First, I will describe efforts, together with my collaborator Jean-Baptiste Michel and Google, to create tools for the quantitative analysis of a significant portion of the historical record. We began by constructing a reliable corpus of digitized texts containing about 4% of all books ever printed. Analysis of this corpus enables us to investigate cultural trends quantitatively. We survey the vast terrain of ‘culturomics,’ focusing on linguistic and cultural phenomena that were reflected in the English language between 1800 and 2000. We show how this approach can provide insights about fields as diverse as lexicography, the evolution of grammar, collective memory, the adoption of technology, the pursuit of fame, censorship, and historical epidemiology. Such analyses are intuitive and addictive: the Google Ngram Viewer, a simple web-based tool we released for the analysis of this corpus was used over a million times in the first 24 hours. Culturomics extends the boundaries of rigorous quantitative inquiry to a wide array of new phenomena spanning the social sciences and the humanities.
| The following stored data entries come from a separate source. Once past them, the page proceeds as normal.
import Mathlib
import HarnessLib
import Summits.Ventures.LatticeQCDFlow.Exactness.SphereLOFlowAction
import Summits.Ventures.LatticeQCDFlow.Exactness.SphereSiteLaplacianCalculus

/-!
# The three lattice polynomials of the next order: staple, cross and square terms of `Σ_n ‖p_n‖²`, and the lattice Laplace–Beltrami operator on each (eigenvalues `2(d−1)`, `4d−2`, `4d` up to explicit lower-order terms)

HONEST FRAMING: exact (Metropolis-corrected) sampling algorithms for lattice gauge theory;
figures of merit are autocorrelation/cost numbers at stated couplings and volumes; no
continuum-physics claim.

Venture `LatticeQCDFlow` (cell pub-lqcd), topic `Exactness`; FANOUT row 7 (`s0-cpn-null`: the
S0-D1 rung — 2D CP⁹, Lüscher's LO trivializing map inside HMC, Engel–Schaefer 2011).  NEW WORK of
the cell (this order is NOT in Engel–Schaefer, who implement the leading order only: "the leading
order term can be constructed easily") over the tree's `SphereLOFlowAction.lean` (couplings `U`
with no self-coupling and adjoint pairs, `localField`) and `SphereSiteLaplacianCalculus.lean`
(`siteLaplacian_of_const/_of_affine/_of_quadratic`, `siteLaplacian_finset_sum`); nothing is cited
as a fact.  Printed counterparts, NAMED ONLY: M. Lüscher, Commun. Math. Phys. 293 (2010) 899, §4.3
eqs. (4.12)–(4.15) (the order-`t¹` equation `−ΔS̃⁽¹⁾ = −∂S·∂S̃⁽⁰⁾ + Ċ⁽¹⁾`, whose right-hand side
for the CP(N−1)/O(N) action is `−(2κ²/(d−1)) Σ_n ‖p_n‖²` by `SphereLOFlowAction.siteGrad_esAction`
/ `loGenerator_eq`); Engel–Schaefer, Comput. Phys. Commun. 182 (2011) 2107, §3.

## Content (`E` finite-dimensional, `d = dim E`; configurations on the product of unit spheres)

With `J_n = Σ_m U_{nm} x_m` one has `‖p_n‖² = ‖J_n‖² − ⟪J_n, x_n⟫²`, and expanding the squares,
`Σ_n ‖p_n‖² = D + A − B − C` with (file `SphereNLOFlowAction.lean`)
* `stapleTerm U n m m' x = ⟪U_{nm} x_m, U_{nm'} x_{m'}⟫` (`m ≠ m'`, else `0`) — summing to `A`;
* `crossTerm U n m m' x = ⟪U_{nm} x_m, x_n⟫⟪U_{nm'} x_{m'}, x_n⟫` (`m ≠ m'`, else `0`) — `B`;
* `squareTerm U n m x = ⟪U_{nm} x_m, x_n⟫²` — `C`; and `D = Σ ‖U_{nm} x_m‖²`.
This file computes THE LATTICE LAPLACE–BELTRAMI OPERATOR `Σ_k ∂̃_k·∂̃_k` ON EACH TERM (no
self-coupling, adjoint pairs, `‖x_k‖ = 1`):
* **`sum_siteLaplacian_stapleTerm`**: `Σ_k ∂̃²_k a = −2(d−1) a` (bilinear in two distinct sites:
  twice the linear eigenvalue);
* **`sum_siteLaplacian_crossTerm`**: `Σ_k ∂̃²_k b = 2⟪U_{nm}x_m, U_{nm'}x_{m'}⟫ − (4d−2) b`
  (quadratic in `x_n`: `2⟪a₁,a₂⟫ − 2d b`; linear in `x_m` and in `x_{m'}`: `−(d−1) b` each);
* **`sum_siteLaplacian_squareTerm`**: `Σ_k ∂̃²_k c = 2‖U_{nm}x_m‖² + 2‖U_{mn}x_n‖² − 4d c`
  (quadratic in `x_n` and in `x_m`).
The sections `y ↦ term(x_k ← y)` are computed first (`*_update_*`), each a constant, an affine or
a product of two affine functions of `y`, and every term is `C²` in each site variable
(`contDiff_*Term_update`).

NOT CLAIMED: the assembled potential and Lüscher's order-`t¹` equation (next file); anything
quantitative.
-/

noncomputable section
import Summits.RiemannHypothesis.RiemannHypothesis.Theorems.WeilTwoPrimeDeflM80PBase
import Summits.RiemannHypothesis.RiemannHypothesis.Theorems.WeilTwoPrimeDeflM80PDataPE33
import Summits.RiemannHypothesis.RiemannHypothesis.Theorems.WeilTwoPrimeDeflM80PDataDnE18
import Literature.NumberTheory.LFunctions.WeilBlockRowsPZ
import Literature.NumberTheory.LFunctions.WeilBlockRowsFast
import HarnessLib

/-!
# Even-sector deflated two-prime certificate M80P: dominance of row 27 of `R = S''_even(κ') − UᵀU` (factored data)

`WeilCert.checkDomRowF` (linear-traversal form) with the materialized augmented block, the factored inverse `weilCertDeflM80PDnE/weilCertDeflM80PLsE` and the Bessel block, by `decide +kernel`, then `WeilCert.checkDomRowPZ_of_F`. Pure proof file.
-/

set_option linter.dupNamespace false

noncomputable section

namespace Summit.RiemannHypothesis.RiemannHypothesis.Theorems.EvenWinsBeyondArch

open Literature.NumberTheory.LFunctions

set_option maxHeartbeats 0 in
/-- Kernel check of the dominance of row 27 of `R` (even block, certificate M80P). [folklore] -/
theorem checkDomRowF0_27_weilCertDeflM80P :
    weilCertDeflM80PBase.checkDomRowF weilCertDeflM80PPmE weilCertDeflM80PDnE weilCertDeflM80PLsE weilCertDeflM80PHpE weilCertDeflM80PKappa' 0 27 = true := by
  decide +kernel

/-- Kernel check of the dominance of row 27 of `R` (factored data), from the fast row. [folklore] -/
theorem checkDomRowPZ0_27_weilCertDeflM80P :
    weilCertDeflM80PBase.checkDomRowPZ weilCertDeflM80PPmE weilCertDeflM80PDnE weilCertDeflM80PLsE weilCertDeflM80PHpE weilCertDeflM80PKappa' 0 27 = true :=
  WeilCert.checkDomRowPZ_of_F (by decide) checkDomRowF0_27_weilCertDeflM80P


end Summit.RiemannHypothesis.RiemannHypothesis.Theorems.EvenWinsBeyondArch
In the second half of my talk, I will describe Hi-C, a novel technology for probing the three-dimensional architecture of whole genomes. Developed together with collaborators at the Broad Institute and UMass Medical School, Hi-C couples proximity-dependent DNA ligation and massively parallel sequencing. My lab employs Hi-C to construct spatial proximity maps of the human genome.  Hi-C maps have revealed that active and inactive portions of the human genome are spatially segregated, ie, that cells employ a sort of 'regulatory origami' as they turn genes on and off.  At the megabase scale, the genomic fold is consistent with a fractal globule, a knot-free conformation that enables maximally dense packing while preserving the ability to easily fold and unfold any genomic locus.